How a D2C Apparel Brand Found $312K in Recoverable Revenue - Before Their Weekly Meeting

Industry
D2C / E-commerce (Apparel)
Data
15,000 orders · 6 months
Sources
Shopify + Google Ads CSV
Time to first insight
6 minutes

The Situation

A D2C apparel brand selling through Shopify was spending $84,000/month on Google Ads. They had a marketing manager, a Shopify store doing $1.2M in revenue over six months, and a growing sense that their ad spend wasn't working as well as it used to.

Their analytics setup: Shopify's built-in reports, a Google Ads dashboard, and a monthly Excel export that one person maintained. The problem - the Excel file took three hours to refresh, the data was always two weeks old by the time anyone looked at it, and nobody had ever combined the Shopify orders with the Google Ads data to see which campaigns were actually driving which revenue.

They exported their Shopify orders (15,000 rows, 6 months) and their Google Ads campaign CSV and dropped both into Xnorly.

What Xnorly Found in 6 Minutes

CriticalCart Abandonment Value
"$312,000 in revenue is recoverable from abandoned carts. 68% of initiated checkouts did not complete."

Xnorly analysed the order funnel data embedded in the Shopify export and identified that 68% of checkout initiations resulted in abandonment. Of the abandoned carts, 41% had products in them with a combined cart value of over $312,000 across the six-month period.

The system cross-referenced the abandonment rate against traffic source and found that Google Shopping campaigns had a 71% abandonment rate versus 52% for email-referred traffic - suggesting visitors from paid channels were less purchase-intent than organic or email visitors.

What they did: Implemented a three-email abandoned cart sequence targeting the high-value cart segment (carts over $80). Recovered $28,000 in the first month. Also reallocated 12% of Google Shopping budget to email acquisition campaigns based on the conversion quality data.
HighSKU Concentration
"3 SKUs generate 61% of total revenue. Your top SKU (SET-KR-NP-M) alone drives 23% of all orders."

Xnorly ran automatic SKU-level revenue attribution across all 15,000 orders. The top 3 SKUs - a core product set in medium, large, and XL sizes - were responsible for $732,000 of $1.2M in revenue. However, these same SKUs had an average inventory level that suggested a stockout risk within 22 days at current velocity.

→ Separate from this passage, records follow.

import Mathlib
import HarnessLib
import Summits.HubbardSuperconductivity.HubbardSuperconductivity.Theorems.KLProgrammeKLRegimeEnginePairTransferStep7AnalyticRows
import Summits.HubbardSuperconductivity.HubbardSuperconductivity.Theorems.KLProgrammeKLRegimeEnginePairTransferMemberDefectRowsFactor

/-!
# Route `KLProgramme` — ENGINE child gen 8 (stmt-HubbardSuperconductivity-20437 `KLRegimeEngineV17F2`), skeleton v2 class #5 rev 3 / Export7: THE PRODUCER WITH THE STEP's ξ
# INPUTS IN MASSES FORM — **`pairTransferStep7_of_analytic_masses`** (row 41 of KLTC-INDEX v10; the (X).3 shape `exists_isTransferPkg7_of_analytic_masses` is the companion file)
# (cell gate-hubbard-kl, seat hubbard-kl-k3c1-p1 g13, technique «composed-map remainder propagation»; = row 37 ∘ `…RowsFactor` (kernel sup × weight mass))

WHY.  Row 37 (`pairTransferStep7_of_analytic_model_rows`) asks per pair for nineteen class-row constants — norms of `Σ 𝟙·(weight)·(kernel product)`.  The analytic lanes hold
kernels by sups and kernel DIFFERENCES by smearing-Lipschitz numbers, and weights by MASSES.  This file makes that split in the producer itself: per scale `n+1`, pair
`(j, j′)`, class `Qm`, the STEP clause `hsucc` now asks for (uniformly in `t ∈ [0,1]`, all sites `x y`, all labels):
* `M4 M6 M2` — sups of the 4-point / 6-point / self-energy pins of BOTH members along the slice [class #1]; `0 ≤ M4`;
* `η4 η6 η2` — sups of the pin DIFFERENCES (`…MemberDefectDiffSmearing`: from ONE Gram constant of the `D`-line + pinned norms) [Gram route];
* `RH₁ RH₂ Rhd` — the «≥ 2 cross lines» rows (`Hd`, object split `klmd_hd_sub_eq`) [(c) closer / class #3 blocks];
* `Wd₁ Wx₁ W6₁`, `Wd₂ Wx₂ W6₂` — the weight MASSES of members `j`, `j′` (slice line `ẇ_{Λ(t)}` × running symbol `Φ = s + (w_{Λ_{n+1}} − w_{Λ(t)})` at transfer `x − y` /
  `x + y − Qm` / born overlap), `WD₁ WD₂ WD₃` — the same three with the `D`-line `D = s_{n+1,j} − s_{n+1,j′}` [k3c2-p2: two-shell / floor / born-overlap rows];
* `RL₁ RL₂ Rl₁ Rl₂` — the localisation rows (frequency-localisation gain) [(c) closer];
and the analytic majorant row reads `ξ₁ := (Λₙ−Λ_{n+1})(½RH₁ + (βL²)⁻³(M4²Wd₁ + M4²Wx₁ + 2M6M2W6₁)) + RL₁` (same `ξ₂`), `ξΔ := (Λₙ−Λ_{n+1})(½Rhd + (βL²)⁻³(M4²WD₁ +
(η4M4+M4η4)Wd₂ + M4²WD₂ + (η4M4+M4η4)Wx₂ + 2(M6M2WD₃ + (η6M2+M6η2)W6₂))) + Rl₁ + Rl₂`.  BASE / EXPORT / START rows / `R₀ δ₀` / `Z ≠ 0` / budget: row 30 verbatim.
Plumbing (`klmd_sum3_ite_mul_le` & co. into row 37); nothing about the model's sizes is asserted; nothing asserts (X).3, (c), K3 or superconductivity.  0 kit · 0 lit.
-/

noncomputable section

The analysis also identified 847 SKUs that had generated zero orders in the period and were consuming warehouse space.

What they did: Prioritised reorder for the top 3 SKU variants immediately (avoiding a projected $180K revenue gap from stockout). Flagged 847 zero-velocity SKUs for clearance pricing - generating $34,000 in clearance revenue and reclaiming warehouse capacity.
CriticalGoogle Ads ROAS by Campaign
"Your blended ROAS is 14.7× but your Brand Search campaigns have declined from 22× to 9× ROAS over 6 months. Competitor bidding is the likely cause."

Xnorly joined the Google Ads campaign data with the Shopify order attribution data and computed ROAS at the campaign level - something the brand had never done before because it required combining two separate data sources manually.

The Shopping campaigns were performing at 18× ROAS. The Performance Max campaign was at 11×. But Brand Search - which the brand assumed was their safest and most efficient campaign - had dropped from 22× to 9× ROAS over the six-month period, representing a $14,000/month efficiency loss at current spend levels.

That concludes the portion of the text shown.